When we think back on the pandemic and try to summon a single flashbulb memory of this weird time, we may find ourselves conjuring up mental images of silhouetted food delivery couriers schlepping boxy backpacks as they navigate electric bikes through deserted streets.
Global delivery service platforms like UberEats, Foodora and DoorDash not only generated vast new revenues during the lockdown months; they also provided gig work for thousands of people.
The gig economy, of course, garnered plenty of attention before the pandemic, as the proliferation of platforms during the 2010s created new digital marketplaces that cut out the organizational middleman. Fearing the demise of conventional labour-employer relationships, some jurisdictions, like California, pushed to regulate platforms or extend benefits to gig workers.
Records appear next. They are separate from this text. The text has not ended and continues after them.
import Mathlib
import HarnessLib
import HarnessLib.Audit
import Summits.HodgeConjecture.HodgeConjecture.Theorems.NikulinTwinTransportTwinTwistorTransportReduction
import Summits.HodgeConjecture.HodgeConjecture.Theorems.NikulinTwinTransportTwinTwistorTransportPeriodInvariance
import Summits.HodgeConjecture.HodgeConjecture.Theorems.NikulinTwinTransportTwinTwistorTransportPolarisedCmNormPeriod
import Summits.HodgeConjecture.HodgeConjecture.Theorems.NikulinTwinTransportTwinTwistorTransportCmTwinAnchor
import Summits.HodgeConjecture.HodgeConjecture.Theorems.TwinTwistorTransport.Negative.NoOddSelfAnchor
import Summits.HodgeConjecture.HodgeConjecture.Theorems.TwinTwistorTransport.Negative.TypedClauseHygiene
import Summits.HodgeConjecture.HodgeConjecture.Theorems.TwinTwistorTransport.Negative.WithoutRationalityOrHalving
import Literature.AlgebraicGeometry.Crystalline.PadicAnchorDefs
import Literature.AlgebraicGeometry.Surfaces.K3ComplexMultiplication
import Literature.AlgebraicGeometry.Surfaces.K3HodgeTypesHolds
import Literature.AlgebraicGeometry.Surfaces.K3SurfaceBuskinLeaves
import Literature.AlgebraicGeometry.HodgeTheory.GysinBaseChange
import Literature.AlgebraicGeometry.HodgeTheory.AbsoluteHodgeClasses
import Literature.NumberTheory.Transcendental.DeRhamTheorem
import Literature.NumberTheory.Transcendental.DeRhamTheoremMultiplicative
import Summits.HodgeConjecture.HodgeConjecture.Theorems.PadicSemiregularLiftHodgeAbelianVarietiesStarSeedsEngine
import Summits.HodgeConjecture.HodgeConjecture.Theses.PadicSemiregularLift

/-!
# LEAD RESHAPE r5 (prover-line-stmt-HodgeConjecture-14393-c5-0, 2026-08-16, terminal audit of the line): the interim sorried copies of the two
# LANDED anchor stubs are GONE — `Theorems/NikulinTwinTransportTwinTwistorTransportPolarisedCmNormPeriod.lean` (p109597) and
# `Theorems/NikulinTwinTransportTwinTwistorTransportCmTwinAnchor.lean` (p109741) are imported and `Stub.stub_polarisedCmNormPeriod`,
# `Stub.stub_cmTwinAnchor` are the landed theorems. Registered stubs after r5 (4): `stub_facts` (named Literature facts),
# `stub_divisorialDiscModels` (XL definition gap: W(k)-models / universal polarised twin family), `stub_twinFormalSeeds` (THE HEART:
# object-level p-adic lifting of a carrier of the specialised twin class — research-open, no source; see Lines/ordinary-prime-anchors-dead.md),
# `stub_discSpread` (XL definition gap). Nothing else is open.
#
# LEAD RESHAPE r2/r3/r4 — INTERIM FILE r3i: the two LANDED anchor stubs are kept as sorried registered copies until the farm has built their
# modules (p109597, p109741 accepted 14:4xZ; farm state stale at 15:xxZ); then they are imported (file r3) (lead prover-line-stmt-HodgeConjecture-14393-c2-0, 2026-08-16, after wave 1) of the planner's checked skeleton

r4 (lead): the ordinarity hypothesis `D.IsOrdinary`, IDLE in every typed statement of r1–r3 (nothing consumed it), is REPLACED in the heart and in
`ModelAt` by the DIVISORIAL special fibre (`PadicAnchor.DivisorClassesAreChern`, `PadicAnchor.RationallyLefschetz` — supersingular reduction of the CM
anchor at inert primes, Tate for supersingular K3 + Künneth): the one piece of structure the object search can use (`u` becomes a polynomial in `c₁` of
line bundles), aligning the heart with the sibling route's seed problem at supersingular anchors; model stub renamed `stub_divisorialDiscModels`.

r3 (lead, heart cut along the sibling engine): the planner's heart `stub_twinPVHC` (rational `p`-adic variational Hodge for the twin class) is
SPLIT TIGHTLY into the smaller research stub `stub_twinFormalSeeds` (on a genuine ordinary twin model with rational algebraic `u = sp(γ)`, a non-zero
multiple of `u` is a `ℤ`-combination of `ch₂^cris` of FORMALLY LIFTABLE modules on `W₀`) and Grothendieck existence for formal vector bundles — the
EXISTING crux `PadicSemiregularLift.FormalVectorBundlesAlgebraize` (stmt-HodgeConjecture-14106) taken BY NAME as a hypothesis of `_of` — through
the landed sibling engine `…InnerFormInvariantSeeds.Engine.bo_mem_span_of_formalSeedClasses` (`twinPVHC_of_formalSeeds`).  The converse holds in
print (Chern-character isomorphism + resolution on the regular `𝒲` + `bo` bijective), so no content is lost or added.

r2 (wave-1 integration): `stub_polarisedCmNormPeriod` LANDED (p109597) and `stub_cmTwinAnchor` LANDED (p109741) — the CM TWIN ANCHOR on every
polarised twin family `D_h` is now a THEOREM of the tree (imported, `polarisedCmNormPeriod_holds`, `cmTwinAnchor_holds`); `stub_facts` SHRINKS to
three conjuncts (`DeRham[]` is the theorem `exists_deRhamIsoFamily_holds`: `lineFacts_of_openFacts`); the planner's `stub_ordinaryTwinModel` and
`stub_discSpread` were MISSTATED as a pair (wave-1 worker: hypothesis (ii) consumes twin models, but a model at another period can be neither
built nor certified from the anchor's OPAQUE model — `IsGenuine` certifies only the model's own comparison package) and are RESHAPED into
`stub_divisorialDiscModels` (the model stub now OWNS the `p`-adic disc step and outputs genuine ordinary models with rational algebraic `u` on a set
of periods with NON-MEAGRE trace on `D_h`; XL formal, carrier-blocked: no `CrystallineRealization` value, no `W(k)`-models, no universal family)
and the twin-model-free `stub_discSpread` (good on a non-meagre subset of `D_h` ⟹ good on `D_h`; XL formal, definition-gap-blocked like the
sibling line's `TwinSpread`).  Registered stubs (4, after r3/r4): `stub_facts`, `stub_divisorialDiscModels`, `stub_twinFormalSeeds` [lead], `stub_discSpread` (+ in the interim
file r3i the two LANDED anchor stubs as sorried copies).

r1: FACT POLICY (route-choice RCHOICE-K3PeriodSurjective, 09:18Z): period surjectivity is consumed BY NAME as the route crux
`Theses.NikulinTwinTransport.K3PeriodSurjective` (stmt-HodgeConjecture-15154) and Buskin's theorem BY NAME as the route item
`HodgeIsometryAlgebraic` (stmt-HodgeConjecture-13675) — both hypotheses of `TwinTwistorTransport_of`, not stubs; `Huybrechts_K3_hodgeTypes_H2` is
DISCHARGED (`_holds`); `CorrComp[]` is DERIVED from `cupProduct_mem_algebraicClasses_tripleProduct_surfaces` (`corrComp_of_cupAlg`);
`stub_periodInvariance` is LANDED (p95441); `stub_cmNormAnchor` was SPLIT into lattice + geometry (both landed in wave 1), its clause `OverQbar`
dropped (descent is unnecessary — spreading over a f.g. `ℤ`-algebra, inside the model stub); THE HEART `stub_twinPVHC` gained the hypotheses the
composition owns (`Latt`, the marked projective `M`-twin pair) and the honesty lemma `twinPVHC_of_hodgeConjectureFor` (heart ⇐ HC(S × S′)).
# Line `ordinary-prime-anchors` — crux `NikulinTwinTransport.TwinTwistorTransport` (stmt-HodgeConjecture-14393)

Checked skeleton (crux-plan, planner-cruxplan-stmt-HodgeConjecture-14393-ordinary-prime-ancho-0, 2026-08-16) of the
ARITHMETIC ROAD for the transport crux, from the triaged crux idea
`Cruxes/TwinTwistorTransport/Ideas/ordinary-prime-anchors.md` (panel r1: 2/2 pass) with the panel's sharpenings
(TRIAGE-r1-1 §ordinary-prime-anchors (1)–(5), G1–G3, A1–A2; TRIAGE-r1-2 §ordinary-prime-anchors (1)–(3)) and the
recommended MERGE with `nikulin-disc-adjacency-bek` (same lever family: characteristic-`p` anchor + Bloch–Esnault–Kerz
class lift + `p`-adic OBJECT lift on one `K3 × K3 / W` + propagation from a `ℚ̄`-generic lift).

THE CRUX (typed, rev 7, output level): every projective K3 surface `S` has a projective K3 partner `S″` and an
ALGEBRAIC `ℂ`-linear equivalence `Ψ : H²(S″) ≃ H²(S)` whose inverse is rational, type-preserving and halves the
cup form.  By the LANDED reduction `Theorems.NikulinTwinTransport.twinTwistorTransport_of_twinTransport` (p85563)
it follows from the three K3 facts and `TwinTransportFor[M]` for ONE rational lattice `2`-similitude `M` with
rational inverse (`exists_twoSimilitude_k3Lattice`), so this line — like every line on this crux — delivers
`TwinTransportFor[M]` (`twinTransport_of`) and concludes the route declaration BY NAME (`TwinTwistorTransport_of`,
`TwinTwistorTransport_skeleton`).

THE LINE (road (a), registered).  Anchors UNDER the twin family instead of elsewhere in moduli:
* `stub_cmNormAnchor` (char 0, known modulo Buskin + CM-square HC + Witt + Künneth): on every `h`-polarised
  `M`-twin family there is a CM twin pair `(S₁, S₁″)` whose CM field `E` has `2 ∈ N_{E/E⁺}(E^×)` — e.g. `E ∋ √−1`,
  or the CANONICAL-LIFT PAIR of the ordinary reduction of any twin pair under the norm condition (N_𝔭) of the card —
  and there the twin similitude is `e ∘ u` (`u` a Hodge ISOMETRY, algebraic by Buskin; `e ∈ E` algebraic by HC for
  CM squares) plus divisor corrections: ALGEBRAIC, and defined over `ℚ̄` (triage G3 / A1: "every ordinary anchor with
  (N) is a disc-adjacency anchor"; honours `Negative.no_isometric_twin_of_odd`: isometries are only used between the
  two CM surfaces, whose transcendental rank is even, never on `S` itself).
* `stub_ordinaryTwinModel` ((A0) + specialisation of cycles AT THE ANCHOR, known modulo the classical crystalline
  package): the anchor pair has, for arbitrarily large `p`, a GENUINE ORDINARY `p`-ADIC TWIN MODEL — a smooth
  projective model `𝒲 / W(𝔽̄_p)` of `S₁ × S₁″` (Bogomolov–Zarhin: ordinary reduction in density one), the classical
  crystalline realization with Berthelot–Ogus comparison and period isomorphism, the de Rham twin class `γ_dR` over the
  UNRAMIFIED `K = W[1/p]` (the class is algebraic at the anchor, so this is free — no motivated-cycle input), and
  `u = sp(γ) ∈ H⁴_cris(W₀)_K` a RATIONAL algebraic class (specialisation of the anchor cycle, Fulton §20.3).
* `stub_twinPVHC` (THE HEART, (A3) of the card = the `p`-adic variational Hodge statement for the twin class on an
  ordinary `K3 × K3 / W`): on a genuine ordinary twin model, if `sp(γ)` is a RATIONAL algebraic class then `γ_dR` is a
  `K`-combination of algebraic de Rham classes of the generic fibre.  Mechanism: Bloch–Esnault–Kerz Thm 1.3 (tree
  predicate `BlochEsnaultKerzLifting`, `p > 10`; condition (a) holds because `γ` is Hodge on the lift) lifts the
  `K₀ ⊗ ℚ`-class of a carrier for free; (⋆) CLASS-LIFTS-IMPLY-OBJECT-LIFTS for ONE carrier on the ordinary special
  fibre (route PadicSemiregularLift, `FormalLiftingFromClassLifting` stmt-13825 — whose typed `d ≤ 3 ∨ Ω¹ free` clause
  EXCLUDES `d = 4`: the all-Hodge-torsion-free variant is what this stub needs, triage A2); Grothendieck existence
  (`FormalVectorBundlesAlgebraize`, stmt-14106); `ch₂` of the algebraised bundle.  Ordinarity (unit-root splitting,
  canonical coordinates, the CM canonical lift INSIDE the disc) is the extra structure offered to the object search.
* `stub_discSpread` (disc adjacency, known in print modulo bookkeeping): every `W(𝔽̄_p)`-point `t` of the anchor's
  residue disc lying on the twin family carries a genuine ordinary twin model with the SAME special fibre and the SAME
  rational `u` (Berthelot–Ogus: horizontal = constant crystalline class; Deligne's Principle B: the horizontal transport
  of the anchor class IS the twin class at `t`), so generic goodness (the conclusion shape of `stub_twinPVHC`) makes the
  twin similitude algebraic at every such `t`; `p`-adic Baire gives such a `t` that is `ℚ̄`-GENERIC on the irreducible
  polarised twin family, and algebraicity propagates from a `ℚ̄`-generic point to every complex point (specialisation
  of cycles; the typed support `PadicSemiregularLift.HodgeLocusPropagation`, stmt-14977) — answering the panel's SCOPE
  objection (the crux is over `ℂ`, not `ℚ̄`).
* `stub_periodInvariance` (re-marking by Buskin; provable now) — VERBATIM the statement of
  `Lines/semiregular-twin-hodge-locus.lean` Stub 4, so one proof serves both lines.
* `stub_facts` — the named inputs: the three Huybrechts K3 facts, composition of correspondences, Buskin's theorem
  (route support `HodgeIsometryAlgebraic` = tree fact verbatim), HC for CM squares (tree fact
  `Buskin2019_hodgeConjectureFor_square_of_CM`).

ROAD (b) (the card's ORIGINAL road, NOT registered; sorry-free alternative composition `twinTransport_of_roadB`):
reduce the GIVEN pair at an ordinary prime (`GivenPairOrdinaryModel`, (A0) over finitely generated fields + André's
motivated-cycle descent of `γ_dR`), RATIONAL SPECIALISATION (`GivenPairRationalSpecialisation`, statement (A2) of
the card = Deligne 1982 Open Question 2.4 / André 1996 Problème 9.3 for this class; conjecture-grade, implied by HC),
then `stub_twinPVHC` on the given pair — no anchor, no spreading, no re-marking.  Both triagers judged (A2) avoidable;
it is kept typed so the lead can switch roads (`twinTransport_of_roadB` is kernel-checked below).

Disproof.lean (cdisprove cycle 1, NO KILL) honoured: (R),(T),(H) for `Ψ⁻¹` are discharged inside
`anchorAt_of_twinTransport` from rationality of `N` (T1/T1′: no `ℂ`-scaling anywhere — every class produced is the
period of a `K`-rational ALGEBRAIC de Rham class); `S″` is the `M`-twin from period surjectivity, never `S` (T3
`Negative.no_self_twoSimilitude_of_odd`); isometries (Buskin) occur only between CM surfaces of even transcendental
rank (`Negative.no_isometric_twin_of_odd`); the multiplier is carried by `hM2` (T7); the hyperkähler negatives
(GenericFirstLine, NikulinParity, PolystableCrossTerm, AnchorConeCondition) are not engaged — no twistor line, cone or
sheaf on a non-projective fibre occurs.  The three `Negative.*` modules are imported so this check runs against them.
-/

noncomputable section

set_option linter.dupNamespace false

namespace Summit.HodgeConjecture.HodgeConjecture.Cruxes.TwinTwistorTransport.OrdinaryPrimeAnchors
Unionizing drives generated sound and light, if not successful certification votes.
Through it all, the ranks of gig workers have crept steadily upward, now accounting for almost 10% of the labour force (or two-million workers), up from just 5.5% in 2005, according to Statistics Canada. In the U.S., the figure is one-fifth, and is predicted to grow to more than 40%.
Yet, as Erin Reid, an associate professor at McMaster’s DeGroote School of Business, points out, the gig labour force is far more varied than food deliverers and rideshare drivers. “There are a lot of other people involved, too,” she says. “Some people work in the gig economy because they like having control over what they do. Others are working there because organizations aren’t offering great jobs.”